Method: 22 patients (MSS = 32.7 10.998 for age) and 24 healthy
paticipants with similar sociodemographic characteristic (MSS =
31 9.8 for age) were included. The computerized version of IGT had
been used to assess DM as published elsewhere. Skin resistance was measured as an indicator of somatic marker during IGT. Skin resistance values are recorded just before -2 ms. the participant makes his choice and
this measure is evaluated as an anticipatory response. These anticipatory
responses then compared (AB and CD) to see if the groups generated
somatic markers before making disadvantegous decks. The effect of deck
on anticipatory responses had been analysed by using Univariate
ANOVA statistics. Independent samples T-test had been used to compare
IGT total net scores between control and epilepsy group.
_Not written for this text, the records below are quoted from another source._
import Literature.Barriers.QuantumAdvantage.PromiseLiftRelativization
import Literature.Barriers.QuantumAdvantage.CohenGenericJoinPneNP
import Literature.Computability.Complexity.CoinCounting
import Literature.Computability.MetaComplexity.GapMINKTSearchProofs
import HarnessLib

/-!
# The floor `H₀` does not relativize: Fortnow's Hypothesis III fails in the brain world `K ⊕ G`

Solo programme `solo-QuantumAdvantage-informed` (door theory of `QuantumAdvantage : ∃ L ∈ BQP, L ∉ BPP`).
The DOOR is `Q-EXT : PromiseBQP ⊆ promiseLift BQP`; its classical FLOOR is
`H₀ : PromiseBPP' ⊆ promiseLift BQP`, with sibling `C-EXT′ : PromiseBPP' ⊆ promiseLift BPP`
(`Theorems/SoloInformedDoorFloor.lean`); `PromiseBPP' ⊆ promiseLift P` is Fortnow's **Hypothesis III**
"Promise-BPP is easy" [Fortnow 2001, Def. 2.5 (p. 3 l. 54 – p. 4 l. 3), Thm. 2.7].

PROVED (axioms `propext`, `Classical.choice`, `Quot.sound`): (a–b) the TALLY promise problem `genMaj G`
("density of `G` at length `n` ≥ 2/3 or ≤ 1/3?", inputs `0ⁿ`) is in `PromiseBPP'^{B ⊕ G}` for every
base `B`; (c–d) for every deterministic pair `(M, q)` the Cohen conditions forcing "`M^G` with budget
`q(n)` errs on the promise of `genMaj G` at some level" are DENSE (`isDense_forces_majFail`: fresh
length, run from the background oracle, freeze the `≤ q(n) < 2ⁿ/3` answers, fill all unqueried strings
of that length or none; `run_congr`); (e–f) hence for every `B` and every `G` generic for the countable
family `majFamily B` of requirements of the absorbed machines `M.absorb (joinView B)`,
`PromiseBPP'^{B ⊕ G} ⊄ promiseLift (P^{B ⊕ G})` with a tally witness
(`promiseBPP'Rel_not_subset_promiseLift_PRel_join_of_isGeneric`); (g) the tree's
`exists_generic_world_of_collapse` with ONE MORE countable family met by the generic
(`exists_generic_world_of_collapse_of_family`) gives ONE oracle `A = K ⊕ G` (`K = Cor37Brain.oracleK`)
with `P^A = BPP^A = BQP^A = AWPP^A`, `PH^A` infinite, `PromiseBQP^A ⊄ PromiseBPP'^A`, `¬ Q-EXT^A`, and a
tally `Q ∈ PromiseBPP'^A` outside `promiseLift P^A = promiseLift BPP^A = promiseLift BQP^A` — i.e.
`H₀`, `C-EXT′` and Hypothesis III all FAIL at `A` while Hypothesis IV (`P = BPP`) holds
(`exists_oracle_doorTable`); (h) `not_relativizes_floor` / `…_hypothesisIII` / `…_classicalPromisesLift`.
Since `H₀` follows from `prBPP = prP` (believed), the floor is believed-true but non-relativizing.

ATTRIBUTION. Parts (c)–(f) REPRODUCE, in the tree's forcing toolkit (`GenericOracles`,
`CohenGenericPneNP`, `OracleAbsorb`), Fortnow's remark [Fortnow 2001, §2 p. 5 ll. 10–12: "consider a
generic oracle built on top of TQBF: Impagliazzo and Naor [IN88] show that `P = BPP` relative to this
oracle but one easily gets that Hypothesis III fails"], moved from the base TQBF to an ARBITRARY base
and then to the brain base `K`, where `P = BPP = BQP = AWPP` is the tree's Fenner–Fortnow–Kurtz–Li /
Fortnow–Rogers collapse (`FFKL.PRel_eq_AWPPRel_of_isGeneric_of_stdAlg`, `BQPRel_subset_AWPPRel_holds`).
The stage is Baker–Gill–Solovay's [Arora–Barak 2009, Thm. 3.7]; requirements by finite extension and
absorbed machines are [FFKL 2003, §1 p. 3, §3.2 p. 14]. New is only the placement: the floor of the solo
door theory fails, by a tally witness, in the very world that kills the promise lift.

References: [Fortnow2001Derandomization] Def. 2.5, Thm. 2.7, §2 p. 5 (`lit read doi:10.1109/ccc.2001.933869`
pp. 3–5); [ImpagliazzoNaor1988]; [FennerFortnowKurtzLi2003IC] §1 p. 3, §3.2 p. 14, Lemma 3.12;
[FortnowRogers1999JCSS] Cor. 3.7; [AroraBarakCC2009] Thm. 3.7, §7.1; [Goldreich2006] Def. 1.2, §1.2. -/

noncomputable section
/-- **THE FIBRE INPUT for any global lattice over the box sites**: `≤ L^{d+1}` charted `j`-blocks over a global block of level `j` or
`j + 1` meeting the window (corner in `L^jℤ^{d+1}`). [cite: Balaban1984PropagatorsII, (2.1) p.224, (2.89) p.239; Balaban1984PropagatorsI, (1.16)–(1.18) p.20] -/
theorem hfib_sites {X : Type} (site : X → ↥(boxDom (N0 ℓ Mh k P))) (dir : X → Fin (d + 1)) (x₀ : Fin (d + 1) → ℤ)
    (hx₀ : ∀ μ, (((ℓ + 1) ^ t.j : ℕ) : ℤ) ∣ x₀ μ) (Wd : ℕ) (hWd : Wd ≤ (ℓ + 1) ^ (t.m + t.K))
    (hlev : ∀ z ∈ boxDom (N0 ℓ Mh k P), (∀ μ, x₀ μ ≤ z μ ∧ z μ < x₀ μ + Wd) → t.j ≤ D.lev z ∧ D.lev z ≤ t.j + 1)
    (W : Finset X) (hW : ∀ x ∈ W, InWindow (fun x => (site x : Fin (d + 1) → ℤ)) x₀ Wd x) (y : ↥(B6Geom246MultiLevelBoxL0.bset D)) :
    ∃ T : Finset (Site t.P t.j), T.card ≤ (ℓ + 1) ^ (d + 1) ∧ ∀ x ∈ W, blkOf D (site x) = y → iterBlockOf t.j
      (chartBond t (fun x => (site x : Fin (d + 1) → ℤ)) dir x₀ x).src ∈ T := by
  classical
  set F := (W.filter (fun x => blkOf D (site x) = y)).image (fun x => iterBlockOf t.j
      (chartBond t (fun x => (site x : Fin (d + 1) → ℤ)) dir x₀ x).src) with hF
  have hmemF : ∀ x ∈ W, blkOf D (site x) = y → iterBlockOf t.j
      (chartBond t (fun x => (site x : Fin (d + 1) → ℤ)) dir x₀ x).src ∈ F := fun x hx hxy =>
    Finset.mem_image.mpr ⟨x, Finset.mem_filter.mpr ⟨hx, hxy⟩, rfl⟩
  refine ⟨F, ?_, hmemF⟩
  by_cases hne : (W.filter (fun x => blkOf D (site x) = y)) = ∅
  · rw [hF, hne, Finset.image_empty, Finset.card_empty]
    exact Nat.zero_le _
  obtain ⟨b₀, hb₀⟩ := Finset.nonempty_iff_ne_empty.mpr hne
  obtain ⟨hb₀W, hb₀y⟩ := Finset.mem_filter.mp hb₀
  set tl := y.1.1 with ht
  have hwin₀ := hW b₀ hb₀W
  have htlev : D.lev (site b₀ : Fin (d + 1) → ℤ) = tl := lev_eq_of_blkOf_eq D hb₀y
  have ht_range : t.j ≤ tl ∧ tl ≤ t.j + 1 := by
    rw [← htlev]
    exact hlev _ (site b₀).2 hwin₀
  have hL1 : 1 ≤ ℓ + 1 := by omega
  have hLpos : (0 : ℤ) < (((ℓ + 1) ^ t.j : ℕ) : ℤ) := by positivity
  have hdvd : ∀ μ, (((ℓ + 1) ^ t.j : ℕ) : ℤ) ∣ (((ℓ + 1) ^ tl : ℕ) : ℤ) * y.1.2 μ - x₀ μ := fun μ =>
    dvd_sub (dvd_mul_of_dvd_left (by exact_mod_cast pow_dvd_pow (ℓ + 1) ht_range.1) _) (hx₀ μ)
  set a : Fin (d + 1) → ℤ := fun μ => ((((ℓ + 1) ^ tl : ℕ) : ℤ) * y.1.2 μ - x₀ μ) / (((ℓ + 1) ^ t.j : ℕ) : ℤ) with ha
  set B : Finset (Fin (d + 1) → ℤ) := Fintype.piFinset fun μ => Finset.Ico (a μ) (a μ + (ℓ + 1 : ℕ)) with hB
  have hBcard : B.card = (ℓ + 1) ^ (d + 1) := by
    rw [hB, Fintype.card_piFinset]
    simp only [Int.card_Ico, add_sub_cancel_left, Int.toNat_natCast, Finset.prod_const, Finset.card_univ,
      Fintype.card_fin]
  have hinto : ∀ s ∈ F, rep (Mk t.P t.j) s ∈ B := by
    intro s hs
    obtain ⟨b, hb, rfl⟩ := Finset.mem_image.mp hs
    obtain ⟨hbW, hby⟩ := Finset.mem_filter.mp hb
    have hwin := hW b hbW
    have hz0 : ∀ μ, 0 ≤ (site b : Fin (d + 1) → ℤ) μ - x₀ μ := fun μ => by have := (hwin μ).1; linarith
    have hzN : ∀ μ, (site b : Fin (d + 1) → ℤ) μ - x₀ μ < (t.P.sitesPerDir 0 : ℕ) := fun μ => by
      refine lt_sitesPerDir_of_window t ?_
      have := (hwin μ).2
      have hc : ((Wd : ℕ) : ℤ) ≤ (((ℓ + 1) ^ (t.m + t.K) : ℕ) : ℤ) := by exact_mod_cast hWd
      linarith
    rw [hB, Fintype.mem_piFinset]
    intro μ
    rw [Finset.mem_Ico, chartBond_src, rep_iterBlockOf_siteOfInt t hz0 hzN μ]
    obtain ⟨hlo, hhi⟩ := coord_bounds D hby μ
    have hlo' : (((ℓ + 1) ^ tl : ℕ) : ℤ) * y.1.2 μ - x₀ μ ≤ (site b : Fin (d + 1) → ℤ) μ - x₀ μ := by
      have : (((ℓ + 1) ^ y.1.1 : ℕ) : ℤ) = (((ℓ + 1) ^ tl : ℕ) : ℤ) := by rw [ht]
      linarith
    constructor
    · exact Int.ediv_le_ediv hLpos hlo'
    · refine Int.ediv_lt_of_lt_mul hLpos ?_
      have hmul : a μ * (((ℓ + 1) ^ t.j : ℕ) : ℤ) = (((ℓ + 1) ^ tl : ℕ) : ℤ) * y.1.2 μ - x₀ μ :=
        Int.ediv_mul_cancel (hdvd μ)
      have hpow : (((ℓ + 1) ^ tl : ℕ) : ℤ) ≤ ((ℓ + 1 : ℕ) : ℤ) * (((ℓ + 1) ^ t.j : ℕ) : ℤ) := by
        rw [← Nat.cast_mul, ← pow_succ']
        exact_mod_cast Nat.pow_le_pow_right hL1 ht_range.2
      have hhi' : (site b : Fin (d + 1) → ℤ) μ < (((ℓ + 1) ^ tl : ℕ) : ℤ) * y.1.2 μ + (((ℓ + 1) ^ tl : ℕ) : ℤ) := by
        have : (((ℓ + 1) ^ y.1.1 : ℕ) : ℤ) = (((ℓ + 1) ^ tl : ℕ) : ℤ) := by rw [ht]
        linarith
      nlinarith
  calc F.card ≤ B.card := Finset.card_le_card_of_injOn (rep (Mk t.P t.j)) hinto ((rep_injective t).injOn)
    _ = (ℓ + 1) ^ (d + 1) := hBcard

variable {D}
import Mathlib
import HarnessLib
import Summits.HubbardSuperconductivity.HubbardSuperconductivity.Theorems.KLProgrammeKLRegimeEngineTowerDoorToKit
import Summits.HubbardSuperconductivity.HubbardSuperconductivity.Theorems.KLProgrammeKLRegimeEngineTowerScalingLip

/-!
# Route `KLProgramme` — crux K3 ENGINE (stmt-HubbardSuperconductivity-20437 `KLRegimeEngineV17F2`), stub (e) rows C1/C2 «(e)-C ⇐ (b)-TWOVOL»:
# the LIPSCHITZ door → kit DICTIONARY — the Hstep-Lip doors' mixed graded bracket is dominated by T2-Lip's step right side
# (cell gate-hubbard-kl, seat hubbard-kl-k3c5-p2 g9; the polarised twin of E1's (I1-dim) first brick `…EngineTowerDoorToKit` p579248, same dictionary)

The two-input plateau doors (`Literature/…/SectorisedIncrementBoundGradedLipschitz{,Prescribed}Plateau`, p572336 / p573833) bound the orders `≥ 2` of the DIFFERENCE of the
increments of two inputs across one block by `cr·cc^m·[Σ_{n∈Ico 2 N₀} ρ^{-(m+1)} κ^{-2(n−1)} α^{n−1} eⁿ · Σ_{δ∈[0,D_Γ]^n, m+1+2(n−1) ≤ Σ2δ} Σ_a g_ν(δ_a)·Π_{b≠a} g_μ(δ_b)
+ 2·tail(normV μ̄)]`, `g_ν(d) = (e²(κ+ρ))^{2d} ν̄(d)`; E1's Lipschitz tower (`towerLipStep_le_of_chernoff` p559494, `towerBornDiff_le_law₄`) consumes the step hypothesis
`Σ_{n∈Icc 2 N} e·Φ^{n−1}·ψ^p·towerSLip D τ ν μ n p + Ct·(ψ^p·e·towerV D τ μ·(Φ·towerV)^N/(1−Φ·towerV))`.  Under E1's dictionary (…TowerDoorToKit, blueprint v5 §9:
`N := N₀ − 1`, `ψ := ρ⁻²`, `Φ := eα/κ²`, `τ := (e²(κ+ρ))²`, degree-`0` sizes `0`, any `D ≥ D_Γ`) and with **`Ct := 2`**:

* **`doorGradedLip_le_kitStepLip`** — the Lipschitz door's bracket (mixed graded sum + `2·`tail) `≤` T2-Lip's (mixed graded sum + `2·`tail) under the kit's guard
  `Φ·towerV D τ μ̄ < 1`; the mixed graded terms are EQUAL order by order (my glue `sum_range_filter_sum_pow_two_mul_eq_towerSLip`, p562385), only the tail loses one
  `e` per degree (`normV_le_towerV`, `geomTail_mono` of E1's brick).
The first order of the difference is the ONE-input binomial door at the difference profile, so its dictionary is E1's `doorBinomial_le_towerFO` verbatim (no twin).
Pure real analysis; nothing about the model is asserted.  NOT here: units (E1 `…TowerKitUnits` applies slot-wise: `towerSLip_pow_mul`), the model objects.
-/

noncomputable section

namespace Summit.HubbardSuperconductivity.HubbardSuperconductivity.Theorems.EngineV8

set_option linter.dupNamespace false -- summit = problem name (single-conjunct summit), D-0017

open Real Finset Literature.MathematicalPhysics.QuantumLattice

/-- **THE LIPSCHITZ DOOR'S BRACKET IS DOMINATED BY T2-Lip's STEP RIGHT SIDE.**  Data: `κ, ρ > 0`, `α ≥ 0`; a common majorant profile `μ̄ ≥ 0` and a
difference profile `ν̄ ≥ 0` on the label type `Γ`, both with degree-`0` size `0`; a degree bound `D ≥ |Γ|/2`; a truncation order `N₀ ≥ 2`; output degree
`m + 1 = 2p`; the kit's guard `(eα/κ²)·towerV D τ μ̄ < 1` at `τ := (e²(κ+ρ))²`.  Then
`[door mixed graded sum over Ico 2 N₀] + 2·[door tail in normV μ̄] ≤ [Σ_{n∈Icc 2 (N₀−1)} e·Φ^{n−1}·ψ^p·towerSLip D τ ν̄ μ̄ n p] + 2·[ψ^p·e·towerV·(Φ·towerV)^{N₀−1}/(1−Φ·towerV)]`
with `Φ = eα/κ²`, `ψ = ρ⁻²` — the literal `hstep` right side of `towerLipStep_le_of_chernoff` / `towerBornDiff_le_law₄` with `Ct = 2`, `N = N₀ − 1`
(the source `src` is added by the caller). -/
theorem doorGradedLip_le_kitStepLip {Γ : Type*} [Fintype Γ] {κ ρ α : ℝ} (hκ : 0 < κ) (hρ : 0 < ρ) (hα : 0 ≤ α)
    {Nμ Nν : ℕ → ℝ} (hNμ0 : ∀ m, 0 ≤ Nμ m) (hNμ00 : Nμ 0 = 0) (hNν0 : ∀ m, 0 ≤ Nν m) (hNν00 : Nν 0 = 0)
    {D : ℕ} (hD : Fintype.card Γ / 2 ≤ D) {N₀ : ℕ} (hN₀ : 2 ≤ N₀) {m p : ℕ} (hmp : m + 1 = 2 * p)
    (hguard : exp 1 * α / κ ^ 2 * towerV D ((exp 2 * (κ + ρ)) ^ 2) Nμ < 1) :
    (∑ n ∈ Ico 2 N₀, (ρ⁻¹ ^ (m + 1) * κ⁻¹ ^ (2 * (n - 1)) * (α ^ (n - 1) * exp n)) *
        ∑ δ ∈ (Fintype.piFinset fun _ : Fin n => range (Fintype.card Γ / 2 + 1)) with m + 1 + 2 * (n - 1) ≤ ∑ a, 2 * δ a,
          ∑ a, (exp 2 * (κ + ρ)) ^ (2 * δ a) * Nν (δ a) * ∏ b ∈ univ.erase a, (exp 2 * (κ + ρ)) ^ (2 * δ b) * Nμ (δ b)) +
      2 * (ρ⁻¹ ^ (m + 1) * (exp 1 * normV Γ κ ρ Nμ) * (exp 1 * α * normV Γ κ ρ Nμ / κ ^ 2) ^ (N₀ - 1) /
        (1 - exp 1 * α * normV Γ κ ρ Nμ / κ ^ 2)) ≤
    ∑ n ∈ Icc 2 (N₀ - 1), exp 1 * (exp 1 * α / κ ^ 2) ^ (n - 1) * (ρ⁻¹ ^ 2) ^ p *
        towerSLip D ((exp 2 * (κ + ρ)) ^ 2) Nν Nμ n p +
      2 * ((ρ⁻¹ ^ 2) ^ p * exp 1 * towerV D ((exp 2 * (κ + ρ)) ^ 2) Nμ *
        (exp 1 * α / κ ^ 2 * towerV D ((exp 2 * (κ + ρ)) ^ 2) Nμ) ^ (N₀ - 1) /
        (1 - exp 1 * α / κ ^ 2 * towerV D ((exp 2 * (κ + ρ)) ^ 2) Nμ)) := by
  set τ := (exp 2 * (κ + ρ)) ^ 2 with hτ
  set Φ := exp 1 * α / κ ^ 2 with hΦ
  have hτ0 : 0 ≤ exp 2 * (κ + ρ) := mul_nonneg (exp_pos _).le (add_nonneg hκ.le hρ.le)
  have hΦ0 : 0 ≤ Φ := by rw [hΦ]; positivity
  have hIco : Ico 2 N₀ = Icc 2 (N₀ - 1) := by
    ext n; simp only [mem_Ico, mem_Icc]; omega
  refine add_le_add ?_ ?_
  · -- mixed graded part: order by order, EQUAL after enlarging the range
    rw [hIco]
    refine sum_le_sum fun n hn => ?_
    have hn1 : 1 ≤ n := by have := (mem_Icc.1 hn).1; omega
    have hcoef : ρ⁻¹ ^ (m + 1) * κ⁻¹ ^ (2 * (n - 1)) * (α ^ (n - 1) * exp n) = exp 1 * Φ ^ (n - 1) * (ρ⁻¹ ^ 2) ^ p := by
      have h := door_coef_eq hκ.ne' (ρ := ρ) α p (n - 1)
      rw [show n - 1 + 1 = n by omega] at h
      rw [hmp, hΦ]
      exact h
    rw [hcoef]
    have hc0 : 0 ≤ exp 1 * Φ ^ (n - 1) * (ρ⁻¹ ^ 2) ^ p := by positivity
    refine mul_le_mul_of_nonneg_left ?_ hc0
    have hsub : ((Fintype.piFinset fun _ : Fin n => range (Fintype.card Γ / 2 + 1)).filter
          fun δ : Fin n → ℕ => m + 1 + 2 * (n - 1) ≤ ∑ a, 2 * δ a) ⊆
        ((Fintype.piFinset fun _ : Fin n => range (D + 1)).filter fun δ : Fin n → ℕ => 2 * p + 2 * (n - 1) ≤ ∑ a, 2 * δ a) := by
      intro δ hδ
      rw [mem_filter, Fintype.mem_piFinset] at hδ ⊢
      exact ⟨fun a => mem_range.2 (lt_of_lt_of_le (mem_range.1 (hδ.1 a)) (by omega)), hmp ▸ hδ.2⟩
    have hterm0 : ∀ δ : Fin n → ℕ, 0 ≤ ∑ a, (exp 2 * (κ + ρ)) ^ (2 * δ a) * Nν (δ a) *
        ∏ b ∈ univ.erase a, (exp 2 * (κ + ρ)) ^ (2 * δ b) * Nμ (δ b) :=
      fun δ => sum_nonneg fun a _ => mul_nonneg (mul_nonneg (pow_nonneg hτ0 _) (hNν0 _))
        (prod_nonneg fun b _ => mul_nonneg (pow_nonneg hτ0 _) (hNμ0 _))
    calc ∑ δ ∈ (Fintype.piFinset fun _ : Fin n => range (Fintype.card Γ / 2 + 1)) with m + 1 + 2 * (n - 1) ≤ ∑ a, 2 * δ a,
          ∑ a, (exp 2 * (κ + ρ)) ^ (2 * δ a) * Nν (δ a) * ∏ b ∈ univ.erase a, (exp 2 * (κ + ρ)) ^ (2 * δ b) * Nμ (δ b)
        ≤ ∑ δ ∈ (Fintype.piFinset fun _ : Fin n => range (D + 1)) with 2 * p + 2 * (n - 1) ≤ ∑ a, 2 * δ a,
          ∑ a, (exp 2 * (κ + ρ)) ^ (2 * δ a) * Nν (δ a) * ∏ b ∈ univ.erase a, (exp 2 * (κ + ρ)) ^ (2 * δ b) * Nμ (δ b) :=
          sum_le_sum_of_subset_of_nonneg hsub fun δ _ _ => hterm0 δ
      _ = towerSLip D τ Nν Nμ n p := by
          rw [hτ]
          exact sum_range_filter_sum_pow_two_mul_eq_towerSLip hn1 (exp 2 * (κ + ρ)) hNν00 hNμ00 p
  · -- tail: `normV ≤ towerV`, monotone tail, times `2`
    have hV := normV_le_towerV hκ.le hρ.le hNμ0 hNμ00 hD (κ := κ) (ρ := ρ)
    have hV0 : 0 ≤ normV Γ κ ρ Nμ := normV_nonneg hκ.le hρ.le hNμ0
    have hψ : 0 ≤ (ρ⁻¹ ^ 2) ^ p := by positivity
    have htail := geomTail_mono hΦ0 hV0 hV hguard (N₀ - 1)
    have hlhs : ρ⁻¹ ^ (m + 1) * (exp 1 * normV Γ κ ρ Nμ) * (exp 1 * α * normV Γ κ ρ Nμ / κ ^ 2) ^ (N₀ - 1) /
          (1 - exp 1 * α * normV Γ κ ρ Nμ / κ ^ 2) =
        (ρ⁻¹ ^ 2) ^ p * (exp 1 * normV Γ κ ρ Nμ * (Φ * normV Γ κ ρ Nμ) ^ (N₀ - 1) / (1 - Φ * normV Γ κ ρ Nμ)) := by
      rw [hmp, pow_mul, hΦ]
      have : exp 1 * α * normV Γ κ ρ Nμ / κ ^ 2 = exp 1 * α / κ ^ 2 * normV Γ κ ρ Nμ := by ring
      rw [this]; ring
    have hrhs : (ρ⁻¹ ^ 2) ^ p * exp 1 * towerV D τ Nμ * (Φ * towerV D τ Nμ) ^ (N₀ - 1) / (1 - Φ * towerV D τ Nμ) =
        (ρ⁻¹ ^ 2) ^ p * (exp 1 * towerV D τ Nμ * (Φ * towerV D τ Nμ) ^ (N₀ - 1) / (1 - Φ * towerV D τ Nμ)) := by ring
    rw [hlhs, hrhs]
    exact mul_le_mul_of_nonneg_left (mul_le_mul_of_nonneg_left htail hψ) zero_le_two

end Summit.HubbardSuperconductivity.HubbardSuperconductivity.Theorems.EngineV8

end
Results: In control group, analysis of variance showed a main effect of
deck (AB/CD) on anticipatory responses for AB decks (F(1,184) = 4.33;
p < 0.05). No main effect had been found in epilepsy group. Results indicated that the scores were significantly higher for control group
(M = 11.6, SD = 14.5) than for epileptic group (M = 2.55,
SD = 17.96), (t(44) = 2.95; p < 0.05).
Conclusion: The control group makes more adventogeous choices than
the patient group in IGT. MTS patients showed different SM responses
with controls. This result may be comparable with patients having ventromedial frontal lobe lesions.